After locating "while the off-diagonal" in the listing below, copy that line and each one after it exactly, ending with the line that has "have hBA : 0".

━━━

import Literature.Barriers.CriticalPhenomena.ScaleCovarianceNotMoebius
import Literature.MathematicalPhysics.QuantumFieldTheory.PointwiseOSReconstruction

/-!
# `InversionUpgradeNormalised` (item stmt-CriticalPhenomena-1982): the model-blind no-go witnesses are NOT reflection positive

Negative knowledge about the crux
`Summit.CriticalPhenomena.Ising3DConformalLimit.Theses.HyperoctahedralRP.InversionUpgradeNormalised`
(standing crux disprover; cycle 1 as p68995, bounced on a gate restart, re-proved in cycle 2).
The barrier `Literature.Barriers.CriticalPhenomena.ScaleCovarianceNotMoebiusNarrow` says in prose
(evasions_known (1)) that its witness `ScaleNotMoebius.narrowFamily Δ` is not reflection positive
as a family because `S₆ ≡ 0 ≢ S₄`. Here this is a theorem in the tree's pointwise OS language
(`Literature.MathematicalPhysics.QuantumFieldTheory.IsReflectionPositiveAlong`): along every
coordinate axis `τ`, the OS Gram matrix of the two point-insertion vectors "three spins at
`e_τ, 2e_τ, 3e_τ`" and "one spin at `4e_τ`" has a vanishing diagonal entry (`S₆ = 0`) and positive
off-diagonal entries (`S₄ > 0` on non-coincident configurations, by the Griffiths-II lower bound
`narrowFamily_griffithsII`), so it is not positive semidefinite (OS Cauchy–Schwarz).

Consequence for provers: the whole model-blind no-go class of the barrier (thirteen surrogates,
lattice provenance `not_inversionUpgrade_of_latticeLimit_at`, reflection monotonicity) is
DISJOINT from reflection positivity; lines built on OS reconstruction of the full family
(light-cone/modular, `PositivityBegetsConformality`, `ModularBoosts`, nine-mirror RP of
`HyperoctahedralRP`) are not touched by it.
-/

noncomputable section

namespace Summit.CriticalPhenomena.Ising3DConformalLimit.InversionUpgradeNormalisedNegative

open Literature.Probability.LatticeModels Literature.Barriers.CriticalPhenomena
open Literature.MathematicalPhysics.QuantumFieldTheory
open Set Function ScaleNotMoebius

/-- `S₄ > 0` at every non-coincident configuration (`Δ ≥ 0`): Griffiths-II lower bound by a
Wick term, which is a product of two positive `twoPt`. [folklore] -/
theorem narrowFamily_four_pos {Δ : ℝ} (hΔ : 0 ≤ Δ) {x : Fin 4 → EuclideanSpace ℝ (Fin 3)}
    (hx : Injective x) : 0 < narrowFamily Δ 4 x := by
  have h := (narrowFamily_griffithsII hΔ x hx).1
  have h01 : 0 < narrowFamily Δ 2 ![x 0, x 1] := by
    rw [narrowFamily_two]
    exact twoPt_pos Δ (hx.ne (show (0 : Fin 4) ≠ 1 by decide))
  have h23 : 0 < narrowFamily Δ 2 ![x 2, x 3] := by
    rw [narrowFamily_two]
    exact twoPt_pos Δ (hx.ne (show (2 : Fin 4) ≠ 3 by decide))
  exact lt_of_lt_of_le (mul_pos h01 h23) h

/-- **`narrowFamily Δ` is NOT reflection positive** along any coordinate axis (`Δ ≥ 0`): in the
OS Gram matrix of the two vectors "three spins at `e_τ,2e_τ,3e_τ`" (configuration `A`) and "one spin
at `4e_τ`" (configuration `B`) the diagonal entry `K(A,A) = S₆ ≡ 0` vanishes while the off-diagonal
entries `K(A,B), K(B,A)` are values of `S₄ > 0` at non-coincident configurations — impossible for a
positive semidefinite matrix: with coefficients `(t, -(s+s')/2)`, `t = K(B,B) > 0`, `s = K(A,B)`,
`s' = K(B,A)`, the OS form equals `-t(s+s')²/4 < 0` (OS Cauchy–Schwarz). [folklore] -/
theorem narrowFamily_not_reflectionPositive {Δ : ℝ} (hΔ : 0 ≤ Δ) (τ : Fin 3) :
    ¬ IsReflectionPositiveAlong τ (narrowFamily Δ) := by
  intro hRP
  -- the two half-space configurations
  let A : HalfSpaceConfig 3 τ :=
    { n := 3
      pts := fun i => EuclideanSpace.single τ (((i : ℕ) : ℝ) + 1)
      injective := by
        intro i j hij
        have h : ((i : ℕ) : ℝ) + 1 = ((j : ℕ) : ℝ) + 1 := by
          simpa using congrArg (fun z : EuclideanSpace ℝ (Fin 3) => z τ) hij
        exact Fin.ext (Nat.cast_injective (R := ℝ) (by linarith))
      pos := fun i => by simp; positivity }
  let B : HalfSpaceConfig 3 τ :=
    { n := 1
      pts := fun _ => EuclideanSpace.single τ 4
      injective := Function.injective_of_subsingleton _
      pos := fun i => by simp }
  have hAA : osPointKernel (narrowFamily Δ) A A = 0 := rfl
  have hAB : 0 < osPointKernel (narrowFamily Δ) A B :=
    narrowFamily_four_pos hΔ (osPointKernel_arg_injective A B)
  have hBA : 0 < osPointKernel (narrowFamily Δ) B A :=
    narrowFamily_four_pos hΔ (osPointKernel_arg_injective B A)
  have hBB : 0 < osPointKernel (narrowFamily Δ) B B := by
    have hinj := osPointKernel_arg_injective B B
    show 0 < narrowFamily Δ 2 _
    rw [narrowFamily_two]
    exact twoPt_pos Δ (hinj.ne (show (0 : Fin 2) ≠ 1 by decide))
  set s := osPointKernel (narrowFamily Δ) A B with hs
  set s' := osPointKernel (narrowFamily Δ) B A with hs'
  set t := osPointKernel (narrowFamily Δ) B B with ht
  have key := hRP 2 ![A, B] ![t, -(s + s') / 2]
  simp only [Fin.sum_univ_two, Matrix.cons_val_zero, Matrix.cons_val_one] at key
  rw [hAA, ← hs, ← hs', ← ht] at key
  nlinarith [mul_pos hBB (mul_pos (add_pos hAB hBA) (add_pos hAB hBA))]

/-- All three axes at once. [folklore] -/
theorem narrowFamily_not_reflectionPositive_all {Δ : ℝ} (hΔ : 0 ≤ Δ) :
    ∀ τ : Fin 3, ¬ IsReflectionPositiveAlong τ (narrowFamily Δ) :=
  fun τ => narrowFamily_not_reflectionPositive hΔ τ

/-- No witness of the sharpened barrier statement obtained from `narrowFamily` admits the pointwise
OS reconstruction along any axis (its first field is reflection positivity). [folklore] -/
theorem narrowFamily_not_pointwiseOSReconstruction {Δ : ℝ} (hΔ : 0 ≤ Δ) (τ : Fin 3) :
    ¬ PointwiseOSReconstruction τ (narrowFamily Δ) :=
  fun h => narrowFamily_not_reflectionPositive hΔ τ h.reflectionPositive

end Summit.CriticalPhenomena.Ising3DConformalLimit.InversionUpgradeNormalisedNegative

end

━━━

(THE COMPLETED TASK):
at `4e_τ`" (configuration `B`) the diagonal entry `K(A,A) = S₆ ≡ 0` vanishes while the off-diagonal
entries `K(A,B), K(B,A)` are values of `S₄ > 0` at non-coincident configurations — impossible for a
positive semidefinite matrix: with coefficients `(t, -(s+s')/2)`, `t = K(B,B) > 0`, `s = K(A,B)`,
`s' = K(B,A)`, the OS form equals `-t(s+s')²/4 < 0` (OS Cauchy–Schwarz). [folklore] -/
theorem narrowFamily_not_reflectionPositive {Δ : ℝ} (hΔ : 0 ≤ Δ) (τ : Fin 3) :
    ¬ IsReflectionPositiveAlong τ (narrowFamily Δ) := by
  intro hRP
  -- the two half-space configurations
  let A : HalfSpaceConfig 3 τ :=
    { n := 3
      pts := fun i => EuclideanSpace.single τ (((i : ℕ) : ℝ) + 1)
      injective := by
        intro i j hij
        have h : ((i : ℕ) : ℝ) + 1 = ((j : ℕ) : ℝ) + 1 := by
          simpa using congrArg (fun z : EuclideanSpace ℝ (Fin 3) => z τ) hij
        exact Fin.ext (Nat.cast_injective (R := ℝ) (by linarith))
      pos := fun i => by simp; positivity }
  let B : HalfSpaceConfig 3 τ :=
    { n := 1
      pts := fun _ => EuclideanSpace.single τ 4
      injective := Function.injective_of_subsingleton _
      pos := fun i => by simp }
  have hAA : osPointKernel (narrowFamily Δ) A A = 0 := rfl
  have hAB : 0 < osPointKernel (narrowFamily Δ) A B :=
    narrowFamily_four_pos hΔ (osPointKernel_arg_injective A B)
  have hBA : 0 < osPointKernel (narrowFamily Δ) B A :=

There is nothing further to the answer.